Raorchestes vellikkannan
- Conservation status: Data Deficient (IUCN 3.1)

Scientific classification
- Kingdom: Animalia
- Phylum: Chordata
- Class: Amphibia
- Order: Anura
- Family: Rhacophoridae
- Genus: Raorchestes
- Species: R. vellikkannan
- Binomial name: Raorchestes vellikkannan Garg, Suyesh, Das, Bee, and Biju, 2021

= Raorchestes vellikkannan =

- Authority: Garg, Suyesh, Das, Bee, and Biju, 2021
- Conservation status: DD

Species of frog

Raorchestes vellikkannan, the silver-eyed shrub frog, is a species of frog in the family Rhacophoridae. It is endemic to India. Scientists know it from the Western Ghat mountains in Kerala. This frog has been observed 856 meters above sea level, north of the Palghat Gap. Scientists believe this frog breeds through direct development and never swims as a tadpole, like its congeners.

== Taxonomy ==
Raorchestes vellikkannan was described in 2021 by the herpetologist Sonali Garg and her colleagues based on an adult male specimen collected in Singappara, Palakkad district in the Indian state of Kerala. The specific epithet is derived from the Malayalam velli (meaning silver) and kannu (meaning eye), referring to the silver irises of this species.

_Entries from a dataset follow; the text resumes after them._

/-!
# Discharged fact: `Γ(U, Ω¹_{X/k}) = Ω_{Γ(X,U)/k}` on affine opens (Hartshorne II.8.9.2)

`Literature.AlgebraicGeometry.Motives.Differentials` records as a named fact
(`Literature.bijective_toCotangentSheaf_app : Prop`) that for a `k`-scheme `X` and an affine open
`U ⊆ X`, the component at `U` of the sheafification map from the presheaf `V ↦ Ω_{Γ(X,V)/k}`
(`Literature.kaehlerPresheaf X`) to the cotangent sheaf `Ω¹_{X/k}` (`Literature.cotangentSheaf X`, its
sheafification) is bijective, i.e. `Γ(U, Ω¹_{X/k}) ≅ Ω_{Γ(X,U)/k}`. This is the affine
compatibility of the sheaf of differentials, R. Hartshorne, *Algebraic Geometry*, II, Remark 8.9.2
(`Ω_{X/Y}|_V ≅ (Ω_{B/A})~` for `V = Spec B` over `U = Spec A`), which in turn rests on the
localization formula `Ω_{S⁻¹B/A} ≅ S⁻¹Ω_{B/A}` (loc. cit., II, Prop. 8.2A) and on
`Γ(Spec A, M~) = M` (loc. cit., II, Prop. 5.1(d)). This file proves it
(`Literature.AlgebraicGeometry.Motives.bijective_toCotangentSheaf_app_holds`), and deduces the restatement
`Literature.AlgebraicGeometry.Motives.nonempty_sections_cotangentSheaf_iso` (`Γ(U, Ω¹_{X/k}) ≃+ Ω_{Γ(X,U)/k}` for affine `U`) as
`Literature.AlgebraicGeometry.Motives.nonempty_sections_cotangentSheaf_iso_holds`: the inverse of the bijective sheafification map.

## Proof

We prove a general statement about a morphism `φ : M₀ ⟶ M` of presheaves of `𝒪_X`-modules on a
scheme `X` which is locally injective and locally surjective (e.g. a sheafification map) with `M`
separated, under the two "quasi-coherence on basic opens" hypotheses on `M₀`: for every affine
open `U` and `f ∈ Γ(X, U)`,
* (H1) a section of `M₀(U)` vanishing on `D(f)` is killed by a power of `f`;
* (H2) every section of `M₀(D(f))` becomes, after multiplication by a power of `f`, the
  restriction of a section of `M₀(U)`.
Then `φ_U : M₀(U) → M(U)` is bijective for every affine open `U`
(`Literature.AlgebraicGeometry.Motives.bijective_app_of_isAffineOpen`):
* injectivity (`injective_app_of_isAffineOpen`): if `φ_U m = 0`, local injectivity and (H1) give,
  around every point of `U`, some `f` with `f ^ n • m = 0`; these `f` generate the unit ideal
  (`IsAffineOpen.self_le_iSup_basicOpen_iff`), so `m = 0`
  (`Submodule.mem_of_span_eq_top_of_smul_pow_mem`);
* the torsion lemma (`exists_pow_smul_eq_zero_of_map_basicOpen_eq_zero`, Hartshorne II.5.3(a) for
  `M`): a section `t ∈ M(U)` vanishing on `D(f)` is killed by a power of `f` — local surjectivity,
  (H2), injectivity on `D(fg)` and (H1) show that `f ^ a • t` vanishes on the members `D(g)` of a
  basic open cover, finitely many of which cover `U` (`Ideal.span_eq_top_iff_finite`), and `M` is
  separated;
* surjectivity (`surjective_app_of_isAffineOpen`): for `s ∈ M(U)`, local surjectivity and (H2)
  give around every point some `f`, `n`, `q ∈ M₀(U)` with `φ_U q - f ^ n • s` vanishing on `D(f)`,
  hence killed by `f ^ N`; so `f ^ (N+n) • s ∈ im φ_U` and again these `f` generate the unit ideal.
For `M₀ = kaehlerPresheaf X` the restriction map `Ω_{Γ(U)/k} → Ω_{Γ(D(f))/k}` is Mathlib's
`KaehlerDifferential.map`, a localization at `f` (`isLocalizedModule_kaehlerPresheaf_map`, from
`KaehlerDifferential.isLocalizedModule_map`, i.e. Hartshorne II.8.2A, since `Γ(D(f)) = Γ(U)_f`,
`IsAffineOpen.isLocalization_basicOpen`), which gives (H1) and (H2).

## References

* R. Hartshorne, *Algebraic Geometry*, GTM 52, Springer (1977), doi:10.1007/978-1-4757-3849-0,
  II Prop. 5.1(c),(d) and Lemma 5.3 (§II.5), Prop. 8.2A and Remark 8.9.2 (§II.8). [Hartshorne1977]
-/

open CategoryTheory AlgebraicGeometry Opposite TopologicalSpace

universe u

namespace Literature.AlgebraicGeometry.Motives

/-! ### Covering sieves on affine opens and basic opens -/

section Sieves

variable {X : Scheme.{u}}

/-- Any two morphisms `op U ⟶ op V` in `(X.Opens)ᵒᵖ` are equal. [folklore] -/
theorem opens_op_hom_ext {U V : X.Opens} (i j : op U ⟶ op V) : i = j :=
  Quiver.Hom.unop_inj (Subsingleton.elim _ _)

/-- A covering sieve of an affine open `U` contains, around each point of `U`, a basic open
`D(f)`, `f ∈ Γ(X, U)` (basic opens form a basis of `U`). [folklore] -/
theorem exists_basicOpen_of_mem_grothendieckTopology {U : X.Opens} (hU : IsAffineOpen U)
    {S : Sieve U} (hS : S ∈ Opens.grothendieckTopology X U) {x : X} (hx : x ∈ U) :
    ∃ f : Γ(X, U), x ∈ X.basicOpen f ∧ S (homOfLE (X.basicOpen_le f)) := by
  obtain ⟨V, g, hg, hxV⟩ := hS x hx
  obtain ⟨f, hfV, hxf⟩ := hU.exists_basicOpen_le ⟨x, hxV⟩ hx
  refine ⟨f, hxf, ?_⟩
  have := S.downward_closed hg (homOfLE hfV)
  rwa [Subsingleton.elim (homOfLE hfV ≫ g) (homOfLE (X.basicOpen_le f))] at this

/-- If every point of an affine open `U` lies in `D(f)` for some `f ∈ s ⊆ Γ(X, U)`, then `s`
generates the unit ideal. [folklore] -/
theorem span_eq_top_of_forall_mem_basicOpen {U : X.Opens} (hU : IsAffineOpen U)
    {s : Set Γ(X, U)} (h : ∀ x ∈ U, ∃ f ∈ s, x ∈ X.basicOpen f) : Ideal.span s = ⊤ :=
  hU.self_le_iSup_basicOpen_iff.mp fun x hx => by
    obtain ⟨f, hf, hxf⟩ := h x hx
    exact Opens.mem_iSup.mpr ⟨⟨f, hf⟩, hxf⟩

end Sieves

/-! ### Sections of locally bijective maps of presheaves of modules on affine opens -/

section General

-- `TopCat.Presheaf`/`TopCat.Sheaf` are not reducible: as in Mathlib's `AlgebraicGeometry.Modules`.
set_option backward.isDefEq.respectTransparency false

variable {X : Scheme.{u}} {M₀ M : X.PresheafOfModules} (φ : M₀ ⟶ M)

/-- **Injectivity on affine opens.** Let `φ : M₀ ⟶ M` be a locally injective morphism of
presheaves of `𝒪_X`-modules such that (H1) on every affine open `U`, a section of `M₀(U)`
vanishing on a basic open `D(f)` is killed by a power of `f`. Then `φ_U` is injective for every
affine open `U`. (The argument of Hartshorne, *Algebraic Geometry*, II.5.1/II.5.3 for `M~`.)
[folklore] -/
theorem injective_app_of_isAffineOpen
    [PresheafOfModules.IsLocallyInjective (Opens.grothendieckTopology X) φ]
    (h₁ : ∀ ⦃U : X.Opens⦄, IsAffineOpen U → ∀ (f : Γ(X, U)) (m : M₀.obj (op U)),
      M₀.map (homOfLE (X.basicOpen_le f)).op m = 0 → ∃ n : ℕ, f ^ n • m = 0)
    {U : X.Opens} (hU : IsAffineOpen U) : Function.Injective (φ.app (op U)) := by
  intro m₁ m₂ hm
  rw [← sub_eq_zero]
  have hm0 : φ.app (op U) (m₁ - m₂) = 0 := by rw [map_sub, sub_eq_zero]; exact hm
  have hS := Presheaf.equalizerSieve_mem (Opens.grothendieckTopology X)
    ((PresheafOfModules.toPresheaf _).map φ) (m₁ - m₂) 0
      (by change φ.app (op U) (m₁ - m₂) = φ.app (op U) 0; rw [hm0, map_zero])
  rw [← Submodule.mem_bot Γ(X, U)]
  refine Submodule.mem_of_span_eq_top_of_smul_pow_mem _ _
    (span_eq_top_of_forall_mem_basicOpen hU
      (s := {f | ∃ n : ℕ, f ^ n • (m₁ - m₂) = 0}) ?_) _ ?_
  · intro x hx
    obtain ⟨f, hxf, hf⟩ := exists_basicOpen_of_mem_grothendieckTopology hU hS hx
    refine ⟨f, h₁ hU f _ ?_, hxf⟩
    have hf' : M₀.map (homOfLE (X.basicOpen_le f)).op (m₁ - m₂) =
        M₀.map (homOfLE (X.basicOpen_le f)).op 0 := hf
    rwa [map_zero] at hf'
  · rintro ⟨f, n, hn⟩
    exact ⟨n, by simpa using hn⟩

Raorchestes vellikkannan is a member of the Raorchestes chromasynchysi group within its genus and is most closely related to R. sanjappai.

== Description ==
Raorchestes vellikkannan is a small species, with a male snout–vent length of 22.2–22.9 mm. The dorsum is light brown with a yellowish tinge, with a dark brown X-shaped marking and scattered brown spots. The loreal and tympanic regions are darker than the dorsum, with more brownish spots. The sides of the body are light yellowish-brown and the groin is yellowish-brown with a few irregular dark spots. The posterior part of the thighs is light to dark chocolate-brown. The limbs are light yellowish-brown, slightly lighter than the dorsum, and have dark brown cross-bands. The throat is greyish-white with minute brown spots and the chest and belly are off-white. The underside of the limbs is light greyish-brown and the hands and feet are dark grey. The iris is silver grey with minute brown speckling.

== Distribution and habitat ==
Raorchestes vellikkannan is endemic to the Western Ghats and currently known only from its type locality of Singappara and surrounding regions of the Silent Valley National Park in Palakkad district of Kerala, north of the Palghat gap. This species was observed inside primary forests and individuals were found on vegetation up to 4 m high during the breeding season.